Carmelo Ruiz / GMWatch

27th January 2016

Monsanto has acquired a commanding role in the biotech, seed and agro-chemical industries, writes Carmelo Ruiz. So why is the company desperate to merge with its rival Syngenta? The truth is the company is in deep trouble, as its top-selling Roundup herbicide runs out of steam, and its rivals combine to challenge its dominance.

Those unmoved by hazards to health may be moved by this: glyphosate is fast becoming useless, thanks to the rise of resistant weeds. There are 100 million US acres invaded by herbicide-resistant weeds, and at least 24 resistant weed species worldwide.

The much-detested Monsanto biotechnology corporation will likely change its name this year following its imminent merger with its European counterpart Syngenta.

Such a merger would beget an unprecedented behemoth that would control 45% of the world commercial seed market and 30% of the global agrochemical sector.

The US-based Monsanto, which began in 1901 as a chemical company, is currently the world's largest seed company, with some 26% of the world market.

In the 1970s Monsanto invented the systemic herbicide glyphosate. Sold by the company under the brand name Roundup, it is the most lucrative agricultural poison in history. This company dominates the world market for genetically modified (GM) seed, trouncing its competitors by a broad margin.

The majority of its GM seeds have been modified to tolerate being sprayed with glyphosate, and are thus called Roundup Ready seeds. This particular use of GM technology allows Monsanto to sell the seed and the herbicide as one integrated package.
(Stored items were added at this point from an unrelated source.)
import Mathlib.Algebra.Algebra.Subalgebra.Basic
import Literature.Algebra.Lie.LefschetzModule
import HarnessLib

/-!
# The `𝔰𝔩₂`-partner of a Lefschetz operator is a polynomial in `e` and any string-reversing operator (Kleiman 1968, 1.4.4; André 1996, Prop. 1.2)

Topic `Literature/Algebra/Lie` (namespace `Literature.Algebra.Lie`).  Sequel of `LefschetzModule.lean` (the graded
Jacobson–Morozov lemma: for a Lefschetz operator `e` of degree `2` on a finite-dimensional `ℤ`-graded `(M, h)` over a
field of characteristic `0`, the partner `f = HasLefschetzProperty.dual` with `(e, h, f)` an `𝔰𝔩₂`-triple, and André's
string formula `dual_apply_pow_primitive`).  This file proves the ABSTRACT form of Kleiman's 1.4.4 / André's
Prop. 1.2 "`ℚ[L, *_L] = ℚ[L, *_L L *_L] = ℚ[L, ᶜΛ]`" in the direction the consumers need: **`f` lies in the subalgebra
of `End M` generated by `e` and `s e s`, for ANY operator `s` reversing the `𝔰𝔩₂`-strings** (`s (eʲ p) = e^{k-j} p`
for `p` primitive of weight `-k` — the defining property of the Lefschetz involution `*_L`, André §1.1:
"`*_L x = Σ L^{d-j+k} x_{j-2k}`").  DEFINITIONS WITH BODIES and PROVED theorems only (no named fact, no `sorry`;
D-0026 net debt `0`).

## Sources, VERBATIM

Y. André, *Pour une théorie inconditionnelle des motifs*, Publ. Math. IHÉS **83** (1996) 5–49 (held
`paper:doi-10-1007-bf02698643`), §1.1 (p. 10 / PDF p. 7): "si `x = Σ Lᵏ x_{j-2k}` est la décomposition de Lefschetz de
`x ∈ Hʲ(X)`, alors `ᶜΛ x = Σ k(d - j + k + 1) L^{k-1} x_{j-2k}` […] On définit aussi les involutions de Lefschetz et de
Hodge respectivement par les formules : `*_L x = Σ L^{d-j+k} x_{j-2k}`"; Prop. 1.2 (p. 11): "Les sous-algèbres
`ℚ[L, *_L]`, `ℚ[L, *_H]`, `ℚ[L, *_L L *_L]`, `ℚ[L, ᶜΛ]` de `End H*(X)` sont égales et contiennent les projecteurs de
Künneth. […] *Preuve.* — Pour la première assertion, on renvoie à [Kl68] 1.4.4, 1.4.5."
S. L. Kleiman, *Algebraic cycles and the Weil conjectures*, in: Dix exposés sur la cohomologie des schémas (1968),
§1.4, 1.4.4 — as cited by André, loc. cit., and by J. S. Milne, Duke Math. J. 96 (1999) p. 665: "Consequently, all
elements of the `ℚ`-algebra `ℚ[L, Λ]` are Lefschetz. Since this algebra contains `ᶜΛ` and `∗` (Kleiman 1968, 1.4.4)".

## Rendering (dictionary, continuing `LefschetzModule.lean`)

* `(M, h)`, `M_k = degreeSpace h k`, `e` with `L : HasLefschetzProperty h e`, `P_{-k} = primitiveSpace h e k`,
  `f = L.dual hgr` as there.  A STRING is `p, e p, …, eᵏ p` for `p ∈ P_{-k}`.
* "`*_L`" is abstracted to ANY `s : End M` with `IsStringReversal h e s`: `s (eʲ p) = e^{k-j} p` (`p ∈ P_{-k}`,
  `j ≤ k`).  The concrete `*_L` of a smooth projective variety has this property (sequel file in
  `AlgebraicGeometry/HodgeTheory`); the criterion `isStringReversal_of_apply_eq` reduces it to the two defining clauses
  of André's `*_L` ("l'isomorphisme de Lefschetz ou son inverse"): `s = eᵏ` on `M_{-k}` and `s eᵏ = id` on `M_{-k}`.
* "`ᶜΛ ∈ ℚ[L, *_L L *_L]`": `L.dual hgr ∈ Algebra.adjoin K {e, s * e * s}` (`dual_mem_adjoin_conj`), hence
  `∈ Algebra.adjoin K {e, s}` (`dual_mem_adjoin`).

## Contents (all proved)

* §1 strings: `pow_apply_pow_primitive_of_lt` (`eⁱ eʲ p = 0` past the top), the span of all strings is everything
  (`span_stringSet_eq_top`: below degree `0` by the two-term primitive decomposition `M_{-k} = P_{-k} ⊕ e M_{-k-2}` of
  `LefschetzModule`, iterated — `M_{-k} = 0` for `k ≥ dim M`; above by the Lefschetz bijections `eᵏ : M_{-k} ≅ M_k`),
  and the extensionality principle `linearMap_ext_of_strings`.
* §2 `IsStringReversal` and the criterion `isStringReversal_of_apply_eq`.
* §3 the operators on strings: `N = s e s` lowers a string by one step and kills its bottom
  (`conj_apply_pow_primitive`), `eⁱ Nⁱ` / `Nᵗ eᵗ` are the projectors onto the positions `≥ i` from the bottom /
  `≥ t` from the top (`pow_mul_conj_pow_apply`, `conj_pow_mul_pow_apply`), so their first differences cut out one
  position (`posProj_apply`, `coposProj_apply`).
* §4 **Kleiman's polynomial** `kleimanDual e s D = Σ_{1 ≤ i ≤ D, t ≤ D} i(t+1) · N ∘ (eⁱNⁱ − eⁱ⁺¹Nⁱ⁺¹) ∘ (Nᵗeᵗ − Nᵗ⁺¹eᵗ⁺¹)`
  (on `eʲ p`, `p ∈ P_{-k}`: `j(k-j+1) e^{j-1} p` — André's coefficient), `kleimanDual_mem_adjoin`, and the
  identification **`dual_eq_kleimanDual`** (`D = dim M`; André's formula `dual_apply_pow_primitive` on strings +
  `linearMap_ext_of_strings`), whence **`dual_mem_adjoin_conj`**, **`dual_mem_adjoin`**.

## SCOPE (not formalised)

The reverse inclusions `*_L ∈ ℚ[L, ᶜΛ]`, the Künneth projectors, `*_H`, and the matrix-algebra structure of
`ℚ[L, ᶜΛ]` (André Prop. 1.2, second assertion) are not formalised here.
-/

noncomputable section
import Summits.ABC.IUTFork.Conditional.AbcOfSlotLicenceGenuineMRead
import HarnessLib

/-!
# Branch C, M line (summand route) — the reading-(P) DOWNSTREAM STATEMENT line, θ-CUT, READ 0: `ABC` ⟸ the typed [IUTchIII] Cor. 3.12 conclusion
# IN READING (P) (`SlotStatement` of the M-level sharp setting of the datum's own ideles) ON THE CONTENT LOCUS only; explicit 1 · CONE 0 · READ 0 · PIN 0 · SIDE 0 · PROV 0

C scoreboard (abc-iut-C-cert-1 gen 6; the open EVEN item (i) of this seat's gen-5 HANDOFF: M twins of abc-iut-s2-p10's K file
`AbcOfSlotStatementGenuineKContent.lean` §4, p466752). PROOF-ONLY (no `def`, no new `Prop`): DATA = the M books' section variables VERBATIM (p468614 / p469493);
binder texts = this seat's `abc_of_slotLicence_orNumP_M_content_read` content guard (p469493, = abc-iut-C-cert-1's θ-guard of p459802 / p461361) and
`abc_of_slotStatement_genuineM_szpiroBad_read`'s setting term, VERBATIM. Per datum `GenuineMSlot.cor312PerImageOf_of_slotStatement_read` (p469493; READ-P-M =
abc-iut-C-cert-2's p469199 folded) turns `SlotStatement` into `T.Cor312PerImageOf`, and the γ-θ M certificate `abc_of_slotLicence_orNumP_M_content_read` closes.

* **`abc_of_slotStatement_genuineM_content_offLicence_read`** — `ABC` from ONE hypothesis [C312-P-M, content, off-licence] `hstPOffC_M` «at every admissible
  `(P, l)` ON THE CONTENT LOCUS and every genuine `T` there at which OUR M-level SLOT licence FAILS, `SlotStatement`»; explicit 1.
* **`abc_of_slotStatement_genuineM_content_read`** — `ABC` from ONE hypothesis [C312-P-M, content] `hstPC_M` «… at every genuine `T`»; explicit 1 (the θ-cut of
  `abc_of_slotStatement_genuineM_szpiroBad_read`: Szpiro-bad antecedent REPLACED by the content guard, all else verbatim).

HONEST STRENGTH (numbers about OUR typed objects, no side): both are WEAKER-OR-EQUAL THEOREMS than the γ-θ M certificate (per datum `SlotStatement ⟹
T.Cor312PerImageOf`, not conversely — archimedean slack); `hstPOffC_M` / `hstPC_M` demand nothing at any `(P, l)` with `log q^{∤{2,l}}(λ) ≤ 120·d*_mod·l`
(`d*_mod = 2¹²·3³·5·d_mod`), hence at NO known or tabulated datum; content ⟹ Szpiro-bad (abc-iut-C-cert-1 `szpiroBad_of_content`), so they are weaker than
`abc_of_slotStatement_genuineM_szpiroBad_read`'s `hstPBad`. The M-level SLOT licence (last slot; decided exactly by abc-iut-C-cert-2's p470778) is a STRONGER
reading of [IUTchIII] Step (xi-f)/(x) than print's hull of the union. Nothing here asserts that abc is proved or refuted, that [IUTchIII] Cor. 3.12 / [IUTchIV]
Thm. 1.10 holds or fails at any datum, or takes a side on any author or on (U)/(P); a cut discharges nothing; typed ≠ proved; instantiated ≠ endorsed.
[claim: Mochizuki2012, status: disputed] [cite: Mochizuki2012, IUTchIII Cor. 3.12 p. 173–174, Step (x) p. 181, Step (xi-f) p. 184; IUTchIV Thm. 1.10 p. 22–23,
Step (vii)–(viii) p. 30] [cite: DupuyHilado2025, §1 (1.1), §4.10–4.12]
-/

noncomputable section

open Set Function NumberField IsDedekindDomain

namespace Summit.ABC.IUTFork.Conditional

open Thm311 Thm311.Real Cor312 Cor312Vol Cor312Prov Literature.IUT.LogThetaLattice Literature.IUT.LogVolume
  Literature.IUT.HodgeTheaters Literature.IUT.LogVolume.ThetaData Literature.NumberTheory.NumberFields
open Literature.NumberTheory.DiophantineGeometry.GenEll Summit.ABC.ABC.Theorems

section Family

/-! ## §0 DATA — the M books' section variables VERBATIM (p468614 / p469493) -/

variable
    (M : ∀ (P : NFPoint) (l : ℕ) (T : Cor22.ThetaVolumeDatumAt P l), Type) [∀ P l T, Field (M P l T)] [∀ P l T, NumberField (M P l T)]
    (archPk : ∀ (P : NFPoint) (l : ℕ) (T : Cor22.ThetaVolumeDatumAt P l), letI := T.instFieldF; letI := T.instNumberFieldF; letI := T.instAlgebraF; letI := T.instFieldK;
        letI := T.instNumberFieldK; letI := T.instAlgebraK; letI := T.instFieldFbar; letI := T.instAlgebraFbar;
        letI := T.instAlgebraKFbar; letI := T.instIsElliptic;
      ∀ (j : (thetaIndexOfInitial T.D).Label) (vQ : (thetaIndexOfInitial T.D).VQ), Set ((logShellsOfInitialDH T.D (analyticLogvVal T.K)).Packet j vQ))
    (archSub : ∀ (P : NFPoint) (l : ℕ) (T : Cor22.ThetaVolumeDatumAt P l), letI := T.instFieldF; letI := T.instNumberFieldF; letI := T.instAlgebraF; letI := T.instFieldK;
        letI := T.instNumberFieldK; letI := T.instAlgebraK; letI := T.instFieldFbar; letI := T.instAlgebraFbar;
        letI := T.instAlgebraKFbar; letI := T.instIsElliptic;
      ∀ (j : (thetaIndexOfInitial T.D).Label) (v : (thetaIndexOfInitial T.D).V), Set ((logShellsOfInitialDH T.D (analyticLogvVal T.K)).Packet j ((thetaIndexOfInitial T.D).over v)))
    (Ψ : ∀ (P : NFPoint) (l : ℕ) (T : Cor22.ThetaVolumeDatumAt P l), letI := T.instFieldF; letI := T.instNumberFieldF; letI := T.instAlgebraF; letI := T.instFieldK;
        letI := T.instNumberFieldK; letI := T.instAlgebraK; letI := T.instFieldFbar; letI := T.instAlgebraFbar;
        letI := T.instAlgebraKFbar; letI := T.instIsElliptic;
      ℤ → ∀ v : (thetaIndexOfInitial T.D).V, v ∈ (thetaIndexOfInitial T.D).Vbad → Set ((logShellsOfInitialDH T.D (analyticLogvVal T.K)).StarPacket v))
    (act : ∀ (P : NFPoint) (l : ℕ) (T : Cor22.ThetaVolumeDatumAt P l), letI := T.instFieldF; letI := T.instNumberFieldF; letI := T.instAlgebraF; letI := T.instFieldK;
        letI := T.instNumberFieldK; letI := T.instAlgebraK; letI := T.instFieldFbar; letI := T.instAlgebraFbar;
        letI := T.instAlgebraKFbar; letI := T.instIsElliptic;
      ℤ → ∀ v : (thetaIndexOfInitial T.D).V, v ∈ (thetaIndexOfInitial T.D).Vbad → (logShellsOfInitialDH T.D (analyticLogvVal T.K)).StarPacket v → Module.End ℚ ((logShellsOfInitialDH T.D (analyticLogvVal T.K)).StarPacket v))
    (Mmod : ∀ (P : NFPoint) (l : ℕ) (T : Cor22.ThetaVolumeDatumAt P l), letI := T.instFieldF; letI := T.instNumberFieldF; letI := T.instAlgebraF; letI := T.instFieldK;
        letI := T.instNumberFieldK; letI := T.instAlgebraK; letI := T.instFieldFbar; letI := T.instAlgebraFbar;
        letI := T.instAlgebraKFbar; letI := T.instIsElliptic;
      ℤ → ∀ j : (thetaIndexOfInitial T.D).LabelStar, Set ((logShellsOfInitialDH T.D (analyticLogvVal T.K)).GlobalPacket j.1))
    (region : ∀ (P : NFPoint) (l : ℕ) (T : Cor22.ThetaVolumeDatumAt P l), letI := T.instFieldF; letI := T.instNumberFieldF; letI := T.instAlgebraF; letI := T.instFieldK;
        letI := T.instNumberFieldK; letI := T.instAlgebraK; letI := T.instFieldFbar; letI := T.instAlgebraFbar;
        letI := T.instAlgebraKFbar; letI := T.instIsElliptic;
      ℤ → ∀ j : (thetaIndexOfInitial T.D).LabelStar, FinDivisor (M P l T) → ∀ vQ : (thetaIndexOfInitial T.D).VQ, Set ((logShellsOfInitialDH T.D (analyticLogvVal T.K)).Packet j.1 vQ))
    (n : ∀ (P : NFPoint) (l : ℕ) (T : Cor22.ThetaVolumeDatumAt P l), ℤ)
    {HT : ∀ (P : NFPoint) (l : ℕ) (T : Cor22.ThetaVolumeDatumAt P l), Type} {LogLink : ∀ (P : NFPoint) (l : ℕ) (T : Cor22.ThetaVolumeDatumAt P l), HT P l T → HT P l T → Type}
    {IsFull : ∀ (P : NFPoint) (l : ℕ) (T : Cor22.ThetaVolumeDatumAt P l), ∀ {s t : HT P l T}, LogLink P l T s t → Prop}
    (lat : ∀ (P : NFPoint) (l : ℕ) (T : Cor22.ThetaVolumeDatumAt P l), LGPGaussianLogThetaLattice (LogLink P l T) (IsFull P l T))
    {Frd : ∀ (P : NFPoint) (l : ℕ) (T : Cor22.ThetaVolumeDatumAt P l), Type} {IsoF : ∀ (P : NFPoint) (l : ℕ) (T : Cor22.ThetaVolumeDatumAt P l), Frd P l T → Frd P l T → Type} {Ob : ∀ (P : NFPoint) (l : ℕ) (T : Cor22.ThetaVolumeDatumAt P l), Frd P l T → Type}
    {realify : ∀ (P : NFPoint) (l : ℕ) (T : Cor22.ThetaVolumeDatumAt P l), Frd P l T → Frd P l T} {Strip : ∀ (P : NFPoint) (l : ℕ) (T : Cor22.ThetaVolumeDatumAt P l), Type} {IsoS : ∀ (P : NFPoint) (l : ℕ) (T : Cor22.ThetaVolumeDatumAt P l), Strip P l T → Strip P l T → Type}
    {Mv : ∀ (P : NFPoint) (l : ℕ) (T : Cor22.ThetaVolumeDatumAt P l), letI := T.instFieldF; letI := T.instNumberFieldF; letI := T.instAlgebraF; letI := T.instFieldK;
        letI := T.instNumberFieldK; letI := T.instAlgebraK; letI := T.instFieldFbar; letI := T.instAlgebraFbar;
        letI := T.instAlgebraKFbar; letI := T.instIsElliptic;
      ∀ v : (thetaIndexOfInitial T.D).V, v ∈ (thetaIndexOfInitial T.D).Vbad → Type}
    [∀ P l T v h, Monoid (Mv P l T v h)]
    (sig : ∀ (P : NFPoint) (l : ℕ) (T : Cor22.ThetaVolumeDatumAt P l), letI := T.instFieldF; letI := T.instNumberFieldF; letI := T.instAlgebraF; letI := T.instFieldK;
        letI := T.instNumberFieldK; letI := T.instAlgebraK; letI := T.instFieldFbar; letI := T.instAlgebraFbar;
        letI := T.instAlgebraKFbar; letI := T.instIsElliptic;
      GlobalLGPFrobenioidSignature (thetaIndexOfInitial T.D).lstar (thetaIndexOfInitial T.D).V (· ∈ (thetaIndexOfInitial T.D).Vbad) (Frd P l T) (IsoF P l T) (Ob P l T) (realify P l T)
        (Strip P l T) (IsoS P l T) (Mv P l T))
    (split : ∀ (P : NFPoint) (l : ℕ) (T : Cor22.ThetaVolumeDatumAt P l), SplittingMonoids (Mv P l T))
    {ObΔ : ∀ (P : NFPoint) (l : ℕ) (T : Cor22.ThetaVolumeDatumAt P l), Type}
    {N : ∀ (P : NFPoint) (l : ℕ) (T : Cor22.ThetaVolumeDatumAt P l), letI := T.instFieldF; letI := T.instNumberFieldF; letI := T.instAlgebraF; letI := T.instFieldK;
        letI := T.instNumberFieldK; letI := T.instAlgebraK; letI := T.instFieldFbar; letI := T.instAlgebraFbar;
        letI := T.instAlgebraKFbar; letI := T.instIsElliptic;
      ∀ v : (thetaIndexOfInitial T.D).V, v ∈ (thetaIndexOfInitial T.D).Vbad → Type}
    [∀ P l T v h, Monoid (N P l T v h)] (qData : ∀ (P : NFPoint) (l : ℕ) (T : Cor22.ThetaVolumeDatumAt P l), QPilotData (ObΔ P l T) (N P l T))

/-! ## §1 The reading-(P) DOWNSTREAM STATEMENT line at the M level, θ-cut, READ 0 — explicit 1 -/

/-- **`abc_of_slotStatement_genuineM_content_offLicence_read`** — `ABC` from ONE hypothesis [C312-P-M, content, off-licence] `hstPOffC_M` «at every admissible
`(P, l)` ON THE CONTENT LOCUS of [IUTchIV] Thm. 1.10's display and every genuine `T` there at which OUR M-level SLOT licence FAILS (summand route, the datum's own
ideles), the typed Cor. 3.12 conclusion IN READING (P), `SlotStatement`» — per datum `GenuineMSlot.cor312PerImageOf_of_slotStatement_read` into this seat's γ-θ M
certificate `abc_of_slotLicence_orNumP_M_content_read` (p469493). Explicit 1; CONE 0 · READ 0 · PIN 0 · SIDE 0 · PROV 0. M twin of abc-iut-s2-p10's
`abc_of_slotStatement_genuineK_content_offLicence_read` (p466752). «`ABC` follows from this hypothesis as typed» — demanded at no known datum; no side taken;
typed ≠ proved. [claim: Mochizuki2012, status: disputed] [cite: Mochizuki2012, IUTchIII Cor. 3.12 p. 174; IUTchIV Thm. 1.10 p. 22–23, Step (viii) p. 30] -/
theorem abc_of_slotStatement_genuineM_content_offLicence_read
    (hstPOffC : ∀ (P : NFPoint), P ∈ UP → ∀ (l : ℕ), l.Prime → 5 ≤ l →
      Cor22.AdmitsCore P → Cor22.CondP2 P l → Cor22.CondP5 P l → Cor22.CondP6 P l →
      6 * ((1 + 20 * (Cor22.dmod P : ℝ) / l) * (P.logDiff + Cor22.logCondAvoid P {2, l}))
          + 120 * (2 ^ 12 * 3 ^ 3 * 5 * (Cor22.dmod P : ℝ) * l) < Cor22.logQAvoid P {2, l} →
      ∀ (T : Cor22.ThetaVolumeDatumAt P l), letI := T.instFieldF; letI := T.instNumberFieldF; letI := T.instAlgebraF; letI := T.instFieldK;
        letI := T.instNumberFieldK; letI := T.instAlgebraK; letI := T.instFieldFbar; letI := T.instAlgebraFbar;
        letI := T.instAlgebraKFbar; letI := T.instIsElliptic;
      ¬ (settingPrVolSharpM T.D (logvAnalyticVal_analyticLogvVal (K := T.K)) (tOfIdeleData T.D (ideleDataOf T.D T.isVolumeInputOf))
          (fun u x => tqM T.D (ratChar u) u (natCast_ratChar_mem u) (ideleDataOf T.D T.isVolumeInputOf) x)
          (M P l T) (archPk P l T) (archSub P l T) (Ψ P l T) (act P l T)
          (Mmod P l T) (region P l T) (n P l T) (lat P l T) (sig P l T) (split P l T) (qData P l T)
          (fun u x => tqM_ne_zero T.D (ratChar u) u (natCast_ratChar_mem u) (ideleDataOf T.D T.isVolumeInputOf) x)
          (GenuineM.finite_ratPlaces_under_S T.D).toFinset
          (fun u x hu => norm_tqM_eq_one_of_not_mem T.D (ratChar u) u (natCast_ratChar_mem u) (ideleDataOf T.D T.isVolumeInputOf) x
            fun hx => hu ((Set.Finite.mem_toFinset _).mpr ⟨x, hx⟩))).SlotLicence →
        (settingPrVolSharpM T.D (logvAnalyticVal_analyticLogvVal (K := T.K)) (tOfIdeleData T.D (ideleDataOf T.D T.isVolumeInputOf))
            (fun u x => tqM T.D (ratChar u) u (natCast_ratChar_mem u) (ideleDataOf T.D T.isVolumeInputOf) x)
            (M P l T) (archPk P l T) (archSub P l T) (Ψ P l T) (act P l T)
            (Mmod P l T) (region P l T) (n P l T) (lat P l T) (sig P l T) (split P l T) (qData P l T)
            (fun u x => tqM_ne_zero T.D (ratChar u) u (natCast_ratChar_mem u) (ideleDataOf T.D T.isVolumeInputOf) x)
            (GenuineM.finite_ratPlaces_under_S T.D).toFinset
            (fun u x hu => norm_tqM_eq_one_of_not_mem T.D (ratChar u) u (natCast_ratChar_mem u) (ideleDataOf T.D T.isVolumeInputOf) x
              fun hx => hu ((Set.Finite.mem_toFinset _).mpr ⟨x, hx⟩))).SlotStatement)
    : _root_.ABC := by
  refine abc_of_slotLicence_orNumP_M_content_read M archPk archSub Ψ act Mmod region n lat sig split qData ?_
  intro P hP l hl h5 hc h2 h5' h6 hct T hlic
  exact GenuineMSlot.cor312PerImageOf_of_slotStatement_read M archPk archSub Ψ act Mmod region n lat sig split qData T
    (hstPOffC P hP l hl h5 hc h2 h5' h6 hct T hlic)

/-- **`abc_of_slotStatement_genuineM_content_read`** — the θ-cut of `abc_of_slotStatement_genuineM_szpiroBad_read` (p469493): `ABC` from ONE hypothesis
[C312-P-M, content] `hstPC_M` «`SlotStatement` (M-level sharp setting, the datum's own ideles) at every admissible `(P, l)` ON THE CONTENT LOCUS and every genuine
`T`» (Szpiro-bad antecedent REPLACED by abc-iut-C-cert-1's content guard, all else verbatim). Explicit 1; immediate from `…_content_offLicence_read`. M twin of
abc-iut-s2-p10's `abc_of_slotStatement_genuineK_content_read`. Nothing asserted; no side taken; typed ≠ proved. [claim: Mochizuki2012, status: disputed]
[cite: Mochizuki2012, IUTchIII Cor. 3.12 p. 174] -/
theorem abc_of_slotStatement_genuineM_content_read
    (hstPC : ∀ (P : NFPoint), P ∈ UP → ∀ (l : ℕ), l.Prime → 5 ≤ l →
      Cor22.AdmitsCore P → Cor22.CondP2 P l → Cor22.CondP5 P l → Cor22.CondP6 P l →
      6 * ((1 + 20 * (Cor22.dmod P : ℝ) / l) * (P.logDiff + Cor22.logCondAvoid P {2, l}))
          + 120 * (2 ^ 12 * 3 ^ 3 * 5 * (Cor22.dmod P : ℝ) * l) < Cor22.logQAvoid P {2, l} →
      ∀ (T : Cor22.ThetaVolumeDatumAt P l), letI := T.instFieldF; letI := T.instNumberFieldF; letI := T.instAlgebraF; letI := T.instFieldK;
        letI := T.instNumberFieldK; letI := T.instAlgebraK; letI := T.instFieldFbar; letI := T.instAlgebraFbar;
        letI := T.instAlgebraKFbar; letI := T.instIsElliptic;
      (settingPrVolSharpM T.D (logvAnalyticVal_analyticLogvVal (K := T.K)) (tOfIdeleData T.D (ideleDataOf T.D T.isVolumeInputOf))
          (fun u x => tqM T.D (ratChar u) u (natCast_ratChar_mem u) (ideleDataOf T.D T.isVolumeInputOf) x)
          (M P l T) (archPk P l T) (archSub P l T) (Ψ P l T) (act P l T)
          (Mmod P l T) (region P l T) (n P l T) (lat P l T) (sig P l T) (split P l T) (qData P l T)
          (fun u x => tqM_ne_zero T.D (ratChar u) u (natCast_ratChar_mem u) (ideleDataOf T.D T.isVolumeInputOf) x)
          (GenuineM.finite_ratPlaces_under_S T.D).toFinset
          (fun u x hu => norm_tqM_eq_one_of_not_mem T.D (ratChar u) u (natCast_ratChar_mem u) (ideleDataOf T.D T.isVolumeInputOf) x
            fun hx => hu ((Set.Finite.mem_toFinset _).mpr ⟨x, hx⟩))).SlotStatement)
    : _root_.ABC :=
  abc_of_slotStatement_genuineM_content_offLicence_read M archPk archSub Ψ act Mmod region n lat sig split qData
    (fun P hP l hl h5 hc h2 h5' h6 hct T _ => hstPC P hP l hl h5 hc h2 h5' h6 hct T)

end Family

end Summit.ABC.IUTFork.Conditional

end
Glyphosate's patent expired in 2000, which means that now any chemical company can make its own generic glyphosate and compete with Monsanto's Roundup. So how does the company keep profiting off its herbicide? By requiring farmers who buy Roundup Ready seed to buy only Roundup and refrain from using generic glyphosate products.

Monsanto's GMO seed venture

Monsanto started buying big into the biotech and seed businesses in the waning years of the 20th century, conducting its first open air GM crop field tests in Puerto Rico and other locations in 1987.

It then went on a binge, buying out companies like Agracetus, Asgrow, Calgene, Dekalb and Holden Seeds, and reorganizing into a 'life sciences' company in 2000. It became the world's number one seed company in 2005 when it purchased Mexico's Seminis for $1.4 billion.

It is estimated that at the time of the Monsanto buyout, Seminis had 40% of the US vegetable seed market and 20% of the world market-supplying the genetics for 55% of the lettuce on US supermarket shelves, 75% of the tomatoes, and 85% of the peppers, with strong holdings in beans, cucumbers, squash, melons, broccoli, cabbage, spinach and peas. The company's biggest revenue source comes from tomato and peppers seeds, followed by cucumbers and beans.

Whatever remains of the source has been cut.